### [Work to be completed]
For the listing that follows, give again exactly the lines from the one with "absurd), and the" to the one with "the route's P1b", including both.

### [Source data]
import Mathlib
import HarnessLib
import Summits.HodgeConjecture.HodgeConjecture.Theses.PadicSemiregularLift
import Summits.HodgeConjecture.HodgeConjecture.Theses.QbarEnvelope
import Summits.HodgeConjecture.HodgeConjecture.Theses.AdelicCoherence
import Summits.HodgeConjecture.HodgeConjecture.Theorems.PadicSemiregularLiftAnchorsAtGenericHodgeLocusPointsFermatAnchorReduction
import Literature.AlgebraicGeometry.Motives.CrystallineTateClasses
import Literature.AlgebraicGeometry.HodgeTheory.AtiyahClassTraceReal

/-!
# Sketch — crux-ideate stmt-HodgeConjecture-14054 (`HodgeBeyondAnchors`), round 2, ideator 5

First lemmas of the crux idea card `coherent-plane-object-engine`
("No remainder: run the object engine where the summit's ℚ̄-funnel ends"), over EXISTING declarations.

§1  Model-wise vocabulary of the new stub.  `IsCoherentAt C 𝒳 r α`: the de Rham class `α` of the generic
    fibre of a `W(k)`-model lies in `Fʳ` and its Berthelot–Ogus preimage in the `K`-span of crystalline Tate
    classes of the special fibre — the model-wise shape of the hypotheses of
    `AdelicCoherence.CoherentClassesAlgebraic` (de Rham-rational Hodge plane + potentially Tate) at ONE good
    place.  `SemiregularSeedSpanAt` (verbatim the ideator-1 typing): `α` is in the `K`-span of `bo chᵣ` of
    `{0,1}`-semiregular finite locally free seeds with the Bloch–Esnault–Kerz Hodge condition.
    `CoherentSeedsAt C 𝒳 r`: every coherent class at this model is seed-spanned — the model-wise instance of the
    card's number-field stub `NumberFieldSeeds` ("… at SOME good place v").
§2  Proved: seeds ⇒ coherent (`isCoherentAt_of_seedSpan`, necessity: the stub asks nothing absurd), and the
    ENGINE OUTPUT `coherent_mem_span_ratAlgebraicClasses`: `CoherentSeedsAt` + (every semiregular seed with the Hodge
    condition lifts to `𝒳` — the route's P1b → P1a → P3a at this model) ⇒ every coherent class is a `K`-combination
    of `ℚ`-algebraic de Rham classes of `X_K` (the input of descent).
§3  Proved WIRING (the composition that the dead line `Sketch` lacked, concluding the crux BY NAME from typed items
    of the summit): `hodgeBeyondAnchors_of_funnel : Envelope → PullbackAlgebraic → HodgeModels → HCOverNumberFields →
    HodgeBeyondAnchors` (QbarEnvelope's deciding theorem restricted off the anchors) and
    `hcOverNumberFields_of_hodgeConjectureNumberFields : AdelicCoherence.HodgeConjectureNumberFields →
    QbarEnvelope.HCOverNumberFields` (transport along `X ≅ X₀ ⊗_σ ℂ`), so that the crux sits under
    `Envelope ∧ PullbackAlgebraic ∧ HodgeModels ∧ HodgeConjectureNumberFields`, and the last is where
    `DeRhamPlanes ∧ FrobeniusPlanes ∧ NumberFieldSeeds ∧ engine` act.
-/

namespace Summit.HodgeConjecture.HodgeConjecture.Cruxes.HodgeBeyondAnchors.IdeatorFiveSketch

open Literature.AlgebraicGeometry.Motives Literature.AlgebraicGeometry.Motives.WittScheme
open Literature.AlgebraicGeometry.HodgeTheory
open scoped Isocrystal

noncomputable section

/-! ### §1 Model-wise vocabulary -/

section Model

variable {p : ℕ} [Fact p.Prime] {k : Type} [Field k] [CharP k p] [PerfectRing k p]

/-- **Seed span at one model** (verbatim the ideator-1 typing `IdeatorOneSketch.SemiregularSeedSpanAt`):
`α ∈ H²ʳ_dR(X_K/K)` lies in the `K`-span of the Berthelot–Ogus images of `chᵣ^cris` of finitely many finite
locally free, `{0,1}`-semiregular seeds on the special fibre satisfying the Bloch–Esnault–Kerz Hodge
condition at `𝒳`. -/
def SemiregularSeedSpanAt (C : CrystallineRealization p k) (𝒳 : SchemeOver (WittVector p k))
    (r : ℕ) (α : C.dR.obj (genericFibre 𝒳) (2 * r)) : Prop :=
  ∃ s : Finset (specialFibre 𝒳).left.Modules,
    (∀ E ∈ s, ∃ hE : IsFiniteLocallyFree E, IsZeroOneSemiregular hE ∧ C.HodgeCondition 𝒳 E) ∧
    α ∈ Submodule.span K(p, k)
      ((fun E => C.bo 𝒳 (2 * r) (C.chCris (specialFibre 𝒳) E r)) '' (s : Set _))

/-- **Coherent class at one model**: `α` lies in the Hodge filtration step `Fʳ H²ʳ_dR(X_K/K)` and in the
image under the Berthelot–Ogus map of the `K`-span of crystalline Tate classes of the special fibre
(`φ x = pʳ x`). For `X₀` over a number field `F`, an `F`-rational de Rham class in a coherent plane
(`AdelicCoherence.DeRhamPlanes` + `FrobeniusPlanes`, after the finite extension making 'potentially Tate'
'Tate') gives such an `α` at every good place. -/
def IsCoherentAt (C : CrystallineRealization p k) (𝒳 : SchemeOver (WittVector p k)) (r : ℕ)
    (α : C.dR.obj (genericFibre 𝒳) (2 * r)) : Prop :=
  α ∈ C.dR.fil (2 * r) r ∧
    α ∈ (Submodule.span K(p, k) (C.tateClasses (specialFibre 𝒳) r : Set _)).map (C.bo 𝒳 (2 * r))

/-- **The new stub, model-wise** (`NumberFieldSeeds` evaluated at the chosen place): at the `W(k)`-model `𝒳`
every coherent class of degree `2r` is seed-spanned. The card's number-field statement asks this at SOME
good place `v` of (a finite extension of) the number field, `k = 𝔽_v` FINITE (so that `span_K tateClasses`
is the genuine Frobenius eigenspace, TRIAGE-r1-2 §T1), for the coherent classes coming from `X₀/F`. -/
def CoherentSeedsAt (C : CrystallineRealization p k) (𝒳 : SchemeOver (WittVector p k)) (r : ℕ) : Prop :=
  ∀ α : C.dR.obj (genericFibre 𝒳) (2 * r), IsCoherentAt C 𝒳 r α → SemiregularSeedSpanAt C 𝒳 r α

/-! ### §2 Necessity, and the engine output at one model -/

/-- **Seeds ⇒ coherent** (the stub asks nothing absurd): a seed-spanned class lies in `Fʳ` (Hodge condition
of each seed in degree `r`) and in `bo (K·Tate)` (`φ chᵣ = pʳ chᵣ`, `frobK_chCris`). -/
theorem isCoherentAt_of_seedSpan (C : CrystallineRealization p k) {n : ℕ}
    {𝒳 : SchemeOver (WittVector p k)} (h𝒳 : IsSmoothProperModel n 𝒳) {r : ℕ}
    {α : C.dR.obj (genericFibre 𝒳) (2 * r)} (h : SemiregularSeedSpanAt C 𝒳 r α) :
    IsCoherentAt C 𝒳 r α := by
  obtain ⟨s, hs, hα⟩ := h
  refine ⟨(Submodule.span_le.mpr ?_) hα, (Submodule.span_le.mpr ?_) hα⟩
  · rintro _ ⟨E, hEs, rfl⟩
    obtain ⟨-, -, hH⟩ := hs E hEs
    exact hH r
  · rintro _ ⟨E, -, rfl⟩
    refine Submodule.mem_map_of_mem (Submodule.subset_span ?_)
    exact C.frobK_chCris h𝒳.isSmoothProjective_specialFibre E r

/-- **Engine output at one model**: if every coherent class at `𝒳` is seed-spanned (`CoherentSeedsAt`) and
every `{0,1}`-semiregular seed with the Hodge condition LIFTS TO `𝒳` (the route's engine
P1b → P1a → P3a specialised to this model: `PadicPridhamSemiregularity` gives (⋆),
`FormalLiftingFromClassLifting` gives `LiftsFormally` from (⋆) + the BEK class lift supplied by the Hodge
condition, `FormalVectorBundlesAlgebraize` gives `LiftsTo`), then every coherent class is a `K`-combination
of `ℚ`-algebraic de Rham classes of the generic fibre — the conclusion of
`AdelicCoherence.CoherentClassesAlgebraic` at the place, before descent `K ⊃ F_v ⊃ F`. -/
theorem coherent_mem_span_ratAlgebraicClasses (C : CrystallineRealization p k) {n : ℕ}
    {𝒳 : SchemeOver (WittVector p k)} (h𝒳 : IsSmoothProperModel n 𝒳) {r : ℕ}
    (hseeds : CoherentSeedsAt C 𝒳 r)
    (hlift : ∀ (E : (specialFibre 𝒳).left.Modules) (hE : IsFiniteLocallyFree E),
      IsZeroOneSemiregular hE → C.HodgeCondition 𝒳 E → LiftsTo 𝒳 E)
    {α : C.dR.obj (genericFibre 𝒳) (2 * r)} (hα : IsCoherentAt C 𝒳 r α) :
    α ∈ Submodule.span K(p, k)
      (C.dR.ratAlgebraicClasses (genericFibre 𝒳) r : Set (C.dR.obj (genericFibre 𝒳) (2 * r))) := by
  obtain ⟨s, hs, hαs⟩ := hseeds α hα
  refine (Submodule.span_le.mpr ?_) hαs
  rintro _ ⟨E, hEs, rfl⟩
  obtain ⟨hE, hsr, hH⟩ := hs E hEs
  obtain ⟨E', hE', ⟨e⟩⟩ := hlift E hE hsr hH
  refine Submodule.subset_span ?_
  show C.bo 𝒳 (2 * r) (C.chCris (specialFibre 𝒳) E r) ∈
    (C.dR.ratAlgebraicClasses (genericFibre 𝒳) r : Set (C.dR.obj (genericFibre 𝒳) (2 * r)))
  rw [← C.chCris_congr e r, C.bo_chCris h𝒳 E' hE' r]
  exact C.chDR_mem_ratAlgebraicClasses h𝒳.isSmoothProjective_genericFibre _ r

/-- **Where T(v) is free** (the card's Künneth / Hom-type calibration, class level): any class that is
ALREADY `ℚ`-algebraic on the special fibre is a Tate class there (`ratAlgebraicClasses_le_tateClasses`), so for
such reductions — Künneth projectors by Katz–Messing, Frobenius-polynomial Hom-classes — the Tate half of
`IsCoherentAt` costs nothing and the stub is purely the SEED half. -/
theorem bo_mem_map_span_tateClasses_of_ratAlgebraic (C : CrystallineRealization p k) {n : ℕ}
    {𝒳 : SchemeOver (WittVector p k)} (h𝒳 : IsSmoothProperModel n 𝒳) {r : ℕ}
    {x : C.obj (specialFibre 𝒳) (2 * r)} (hx : x ∈ C.ratAlgebraicClasses (specialFibre 𝒳) r) :
    C.bo 𝒳 (2 * r) x ∈
      (Submodule.span K(p, k) (C.tateClasses (specialFibre 𝒳) r : Set _)).map (C.bo 𝒳 (2 * r)) :=
  Submodule.mem_map_of_mem
    (Submodule.subset_span (C.ratAlgebraicClasses_le_tateClasses h𝒳.isSmoothProjective_specialFibre r hx))

end Model

/-! ### §3 Wiring: the crux BY NAME from typed items of the summit -/

open Summit.HodgeConjecture.HodgeConjecture.Theses in
/-- **The ℚ̄-funnel concludes the crux by name.** From QbarEnvelope's typed items `Envelope` (Voisin funnel),
`PullbackAlgebraic` (Fulton, in print), `HodgeModels` (PROVED in tree) and `HCOverNumberFields`, the remainder
crux `HodgeBeyondAnchors` follows (QbarEnvelope's deciding theorem gives the whole summit; restrict off the
anchors). This is the composition the dead line `Sketch` lacked; the card's NEW content enters only through
`HCOverNumberFields` (next two lemmas + §2). -/
theorem hodgeBeyondAnchors_of_funnel (hE : QbarEnvelope.Envelope) (hP : QbarEnvelope.PullbackAlgebraic)
    (hM : QbarEnvelope.HodgeModels) (hC : QbarEnvelope.HCOverNumberFields) :
    PadicSemiregularLift.HodgeBeyondAnchors :=
  fun _ _ hX _ _ => QbarEnvelope.closes hE hC hP hM hX

open Summit.HodgeConjecture.HodgeConjecture.Theses
  Summit.HodgeConjecture.HodgeConjecture.Theorems.AnchorsAtGenericHodgeLocusPoints in
/-- **AdelicCoherence's target feeds QbarEnvelope's number-field crux**: HC for every `X₀ ⊗_ρ ℂ` with `X₀`
smooth projective over a number field (`AdelicCoherence.HodgeConjectureNumberFields`, decided there by
`DeRhamPlanes → FrobeniusPlanes → CoherentClassesAlgebraic`) gives `QbarEnvelope.HCOverNumberFields`
(HC for every complex `X` ISOMORPHIC to such a base change), by transport of `IsSmoothProjective` and of
`HodgeConjectureFor` along the isomorphism — provided the number-field model is itself smooth projective of
dimension `n` over `K`, which we take as the (EGA IV descent) side hypothesis `hdesc` here (it is the content of
`AdelicCoherence.NumberFieldReduction`, known). -/
theorem hcOverNumberFields_of_hodgeConjectureNumberFields
    (hNF : AdelicCoherence.HodgeConjectureNumberFields)
    (hdesc : ∀ ⦃n : ℕ⦄ ⦃X : SchemeOver ℂ⦄, IsSmoothProjective n X →
      (∃ (K : Type) (_ : Field K) (_ : NumberField K) (σ : K →+* ℂ) (X₀ : SchemeOver K),
        Nonempty (X ≅ (baseChangeHom σ).obj X₀)) →
      ∃ (K : Type) (_ : Field K) (_ : NumberField K) (σ : K →+* ℂ) (X₀ : SchemeOver K),
        IsSmoothProjective n X₀ ∧ Nonempty (X ≅ (baseChangeHom σ).obj X₀)) :
    QbarEnvelope.HCOverNumberFields := by
  intro n X hX hmodel
  obtain ⟨K, _, _, σ, X₀, hX₀, ⟨e⟩⟩ := hdesc hX hmodel
  have hXσ : IsSmoothProjective n ((baseChangeHom σ).obj X₀) := hX.of_iso e
  exact hodgeConjectureFor_of_iso hXσ hX e (hNF σ hX₀ hXσ)

open Summit.HodgeConjecture.HodgeConjecture.Theses in
/-- **The card's Transfer, as one implication over typed decls** (shape of the skeleton a crux-plan seat would
register): granted the shared items of QbarEnvelope and AdelicCoherence's number-field target (to be got from
`DeRhamPlanes`, `FrobeniusPlanes`, the NEW object stub and the engine), the crux follows. -/
theorem transfer_shape (hE : QbarEnvelope.Envelope) (hP : QbarEnvelope.PullbackAlgebraic)
    (hM : QbarEnvelope.HodgeModels) (hNF : AdelicCoherence.HodgeConjectureNumberFields)
    (hdesc : ∀ ⦃n : ℕ⦄ ⦃X : SchemeOver ℂ⦄, IsSmoothProjective n X →
      (∃ (K : Type) (_ : Field K) (_ : NumberField K) (σ : K →+* ℂ) (X₀ : SchemeOver K),
        Nonempty (X ≅ (baseChangeHom σ).obj X₀)) →
      ∃ (K : Type) (_ : Field K) (_ : NumberField K) (σ : K →+* ℂ) (X₀ : SchemeOver K),
        IsSmoothProjective n X₀ ∧ Nonempty (X ≅ (baseChangeHom σ).obj X₀)) :
    PadicSemiregularLift.HodgeBeyondAnchors :=
  hodgeBeyondAnchors_of_funnel hE hP hM (hcOverNumberFields_of_hodgeConjectureNumberFields hNF hdesc)

end

end Summit.HodgeConjecture.HodgeConjecture.Cruxes.HodgeBeyondAnchors.IdeatorFiveSketch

### [Task result]
§2  Proved: seeds ⇒ coherent (`isCoherentAt_of_seedSpan`, necessity: the stub asks nothing absurd), and the
    ENGINE OUTPUT `coherent_mem_span_ratAlgebraicClasses`: `CoherentSeedsAt` + (every semiregular seed with the Hodge
    condition lifts to `𝒳` — the route's P1b → P1a → P3a at this model) ⇒ every coherent class is a `K`-combination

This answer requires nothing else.